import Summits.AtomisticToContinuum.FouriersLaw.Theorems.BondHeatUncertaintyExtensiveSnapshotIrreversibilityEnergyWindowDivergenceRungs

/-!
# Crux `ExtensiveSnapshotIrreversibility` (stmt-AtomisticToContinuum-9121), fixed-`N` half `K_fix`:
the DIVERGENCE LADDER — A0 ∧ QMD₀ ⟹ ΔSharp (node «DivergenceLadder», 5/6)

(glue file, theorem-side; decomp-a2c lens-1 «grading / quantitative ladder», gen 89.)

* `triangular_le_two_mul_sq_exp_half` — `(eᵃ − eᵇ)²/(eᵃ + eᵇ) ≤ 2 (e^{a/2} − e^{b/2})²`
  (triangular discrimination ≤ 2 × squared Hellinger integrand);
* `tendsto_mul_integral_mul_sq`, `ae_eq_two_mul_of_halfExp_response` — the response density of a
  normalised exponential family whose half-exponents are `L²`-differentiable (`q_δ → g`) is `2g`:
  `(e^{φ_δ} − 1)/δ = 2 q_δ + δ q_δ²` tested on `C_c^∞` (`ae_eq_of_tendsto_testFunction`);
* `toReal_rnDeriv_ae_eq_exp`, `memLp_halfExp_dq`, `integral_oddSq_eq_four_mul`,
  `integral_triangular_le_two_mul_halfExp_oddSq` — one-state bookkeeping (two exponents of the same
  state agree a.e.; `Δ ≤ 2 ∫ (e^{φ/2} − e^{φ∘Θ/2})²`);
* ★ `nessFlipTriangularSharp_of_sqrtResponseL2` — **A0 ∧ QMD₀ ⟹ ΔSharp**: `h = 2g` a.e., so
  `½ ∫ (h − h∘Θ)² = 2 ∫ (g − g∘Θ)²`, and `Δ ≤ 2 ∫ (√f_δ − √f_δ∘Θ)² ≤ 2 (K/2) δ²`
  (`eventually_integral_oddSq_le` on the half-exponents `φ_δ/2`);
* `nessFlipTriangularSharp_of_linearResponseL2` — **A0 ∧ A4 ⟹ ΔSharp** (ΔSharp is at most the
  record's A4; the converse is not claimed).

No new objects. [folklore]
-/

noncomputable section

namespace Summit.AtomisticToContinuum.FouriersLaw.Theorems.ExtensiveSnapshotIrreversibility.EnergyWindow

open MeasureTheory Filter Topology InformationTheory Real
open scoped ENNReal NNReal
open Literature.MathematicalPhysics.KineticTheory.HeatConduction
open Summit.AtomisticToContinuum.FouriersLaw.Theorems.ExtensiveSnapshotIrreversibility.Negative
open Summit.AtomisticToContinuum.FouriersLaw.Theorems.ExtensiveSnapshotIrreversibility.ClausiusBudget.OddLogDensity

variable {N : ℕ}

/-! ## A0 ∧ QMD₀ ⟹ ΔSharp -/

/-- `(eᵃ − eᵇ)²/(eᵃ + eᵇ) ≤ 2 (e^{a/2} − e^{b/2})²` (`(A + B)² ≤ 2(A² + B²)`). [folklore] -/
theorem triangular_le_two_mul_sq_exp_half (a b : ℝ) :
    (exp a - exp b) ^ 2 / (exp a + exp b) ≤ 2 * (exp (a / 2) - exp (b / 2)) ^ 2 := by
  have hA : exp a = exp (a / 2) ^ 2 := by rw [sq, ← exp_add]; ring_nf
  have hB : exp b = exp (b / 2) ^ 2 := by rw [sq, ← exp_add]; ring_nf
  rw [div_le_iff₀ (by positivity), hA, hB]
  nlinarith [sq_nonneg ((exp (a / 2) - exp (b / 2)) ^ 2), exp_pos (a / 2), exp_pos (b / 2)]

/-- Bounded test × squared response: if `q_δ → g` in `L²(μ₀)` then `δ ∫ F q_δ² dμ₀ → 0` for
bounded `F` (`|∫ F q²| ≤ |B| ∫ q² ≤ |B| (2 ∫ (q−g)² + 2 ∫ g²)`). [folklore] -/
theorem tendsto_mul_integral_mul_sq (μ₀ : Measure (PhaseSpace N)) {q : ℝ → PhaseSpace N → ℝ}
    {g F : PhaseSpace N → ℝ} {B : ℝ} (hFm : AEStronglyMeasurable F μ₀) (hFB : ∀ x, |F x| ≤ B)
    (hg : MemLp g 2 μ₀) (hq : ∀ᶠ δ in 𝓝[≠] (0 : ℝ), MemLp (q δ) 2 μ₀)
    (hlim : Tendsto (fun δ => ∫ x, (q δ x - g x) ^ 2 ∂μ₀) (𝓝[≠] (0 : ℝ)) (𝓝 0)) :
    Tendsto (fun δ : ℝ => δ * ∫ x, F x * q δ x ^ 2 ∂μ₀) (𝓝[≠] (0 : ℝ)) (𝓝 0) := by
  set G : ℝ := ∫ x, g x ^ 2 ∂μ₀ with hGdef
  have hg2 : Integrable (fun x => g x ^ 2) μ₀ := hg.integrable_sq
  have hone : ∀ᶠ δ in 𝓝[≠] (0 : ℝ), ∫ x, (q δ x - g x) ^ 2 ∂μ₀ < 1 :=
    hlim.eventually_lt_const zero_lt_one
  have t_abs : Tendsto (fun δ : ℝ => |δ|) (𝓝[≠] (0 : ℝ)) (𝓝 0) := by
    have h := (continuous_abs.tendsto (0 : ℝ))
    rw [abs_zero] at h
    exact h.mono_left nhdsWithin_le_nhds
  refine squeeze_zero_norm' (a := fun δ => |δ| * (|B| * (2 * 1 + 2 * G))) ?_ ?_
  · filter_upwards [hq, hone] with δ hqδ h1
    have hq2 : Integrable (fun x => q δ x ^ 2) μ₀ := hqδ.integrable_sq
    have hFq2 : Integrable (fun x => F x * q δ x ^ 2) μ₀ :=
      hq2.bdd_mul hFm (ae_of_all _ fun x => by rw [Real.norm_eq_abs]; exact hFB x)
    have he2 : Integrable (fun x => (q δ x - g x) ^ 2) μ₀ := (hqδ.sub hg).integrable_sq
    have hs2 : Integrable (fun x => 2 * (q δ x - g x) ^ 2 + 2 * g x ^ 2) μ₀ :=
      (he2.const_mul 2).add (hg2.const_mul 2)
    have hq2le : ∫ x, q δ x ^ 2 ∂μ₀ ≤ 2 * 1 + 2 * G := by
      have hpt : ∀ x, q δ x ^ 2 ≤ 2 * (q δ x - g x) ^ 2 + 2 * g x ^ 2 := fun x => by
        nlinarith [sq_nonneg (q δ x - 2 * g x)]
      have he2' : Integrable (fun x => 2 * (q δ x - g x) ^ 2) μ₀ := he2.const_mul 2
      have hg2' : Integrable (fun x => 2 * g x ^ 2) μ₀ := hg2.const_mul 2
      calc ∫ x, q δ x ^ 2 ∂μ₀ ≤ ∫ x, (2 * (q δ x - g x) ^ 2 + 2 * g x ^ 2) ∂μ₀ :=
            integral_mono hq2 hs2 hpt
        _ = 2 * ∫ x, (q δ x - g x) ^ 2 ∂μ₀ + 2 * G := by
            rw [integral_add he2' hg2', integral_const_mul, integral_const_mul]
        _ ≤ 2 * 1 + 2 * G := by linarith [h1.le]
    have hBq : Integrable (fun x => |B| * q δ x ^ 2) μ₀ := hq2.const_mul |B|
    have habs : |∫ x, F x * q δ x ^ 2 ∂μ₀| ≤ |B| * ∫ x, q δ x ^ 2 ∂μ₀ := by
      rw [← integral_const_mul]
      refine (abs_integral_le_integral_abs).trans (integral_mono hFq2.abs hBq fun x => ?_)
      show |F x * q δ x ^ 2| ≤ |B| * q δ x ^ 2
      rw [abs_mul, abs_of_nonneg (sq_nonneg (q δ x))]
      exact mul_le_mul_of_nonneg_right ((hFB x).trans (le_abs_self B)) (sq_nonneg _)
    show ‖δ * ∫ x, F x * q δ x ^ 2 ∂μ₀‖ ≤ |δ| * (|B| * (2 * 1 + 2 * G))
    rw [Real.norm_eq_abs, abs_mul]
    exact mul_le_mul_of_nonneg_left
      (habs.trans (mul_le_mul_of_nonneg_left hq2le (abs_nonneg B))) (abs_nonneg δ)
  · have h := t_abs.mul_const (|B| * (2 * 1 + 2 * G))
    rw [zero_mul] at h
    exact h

Try it
Only one stretch of the entries above is wanted: the lines from the one containing "refine squeeze_zero_norm' (a" through the one containing "have hBq : Integrable". Please reproduce it exactly.

Your solution
  refine squeeze_zero_norm' (a := fun δ => |δ| * (|B| * (2 * 1 + 2 * G))) ?_ ?_
  · filter_upwards [hq, hone] with δ hqδ h1
    have hq2 : Integrable (fun x => q δ x ^ 2) μ₀ := hqδ.integrable_sq
    have hFq2 : Integrable (fun x => F x * q δ x ^ 2) μ₀ :=
      hq2.bdd_mul hFm (ae_of_all _ fun x => by rw [Real.norm_eq_abs]; exact hFB x)
    have he2 : Integrable (fun x => (q δ x - g x) ^ 2) μ₀ := (hqδ.sub hg).integrable_sq
    have hs2 : Integrable (fun x => 2 * (q δ x - g x) ^ 2 + 2 * g x ^ 2) μ₀ :=
      (he2.const_mul 2).add (hg2.const_mul 2)
    have hq2le : ∫ x, q δ x ^ 2 ∂μ₀ ≤ 2 * 1 + 2 * G := by
      have hpt : ∀ x, q δ x ^ 2 ≤ 2 * (q δ x - g x) ^ 2 + 2 * g x ^ 2 := fun x => by
        nlinarith [sq_nonneg (q δ x - 2 * g x)]
      have he2' : Integrable (fun x => 2 * (q δ x - g x) ^ 2) μ₀ := he2.const_mul 2
      have hg2' : Integrable (fun x => 2 * g x ^ 2) μ₀ := hg2.const_mul 2
      calc ∫ x, q δ x ^ 2 ∂μ₀ ≤ ∫ x, (2 * (q δ x - g x) ^ 2 + 2 * g x ^ 2) ∂μ₀ :=
            integral_mono hq2 hs2 hpt
        _ = 2 * ∫ x, (q δ x - g x) ^ 2 ∂μ₀ + 2 * G := by
            rw [integral_add he2' hg2', integral_const_mul, integral_const_mul]
        _ ≤ 2 * 1 + 2 * G := by linarith [h1.le]
    have hBq : Integrable (fun x => |B| * q δ x ^ 2) μ₀ := hq2.const_mul |B|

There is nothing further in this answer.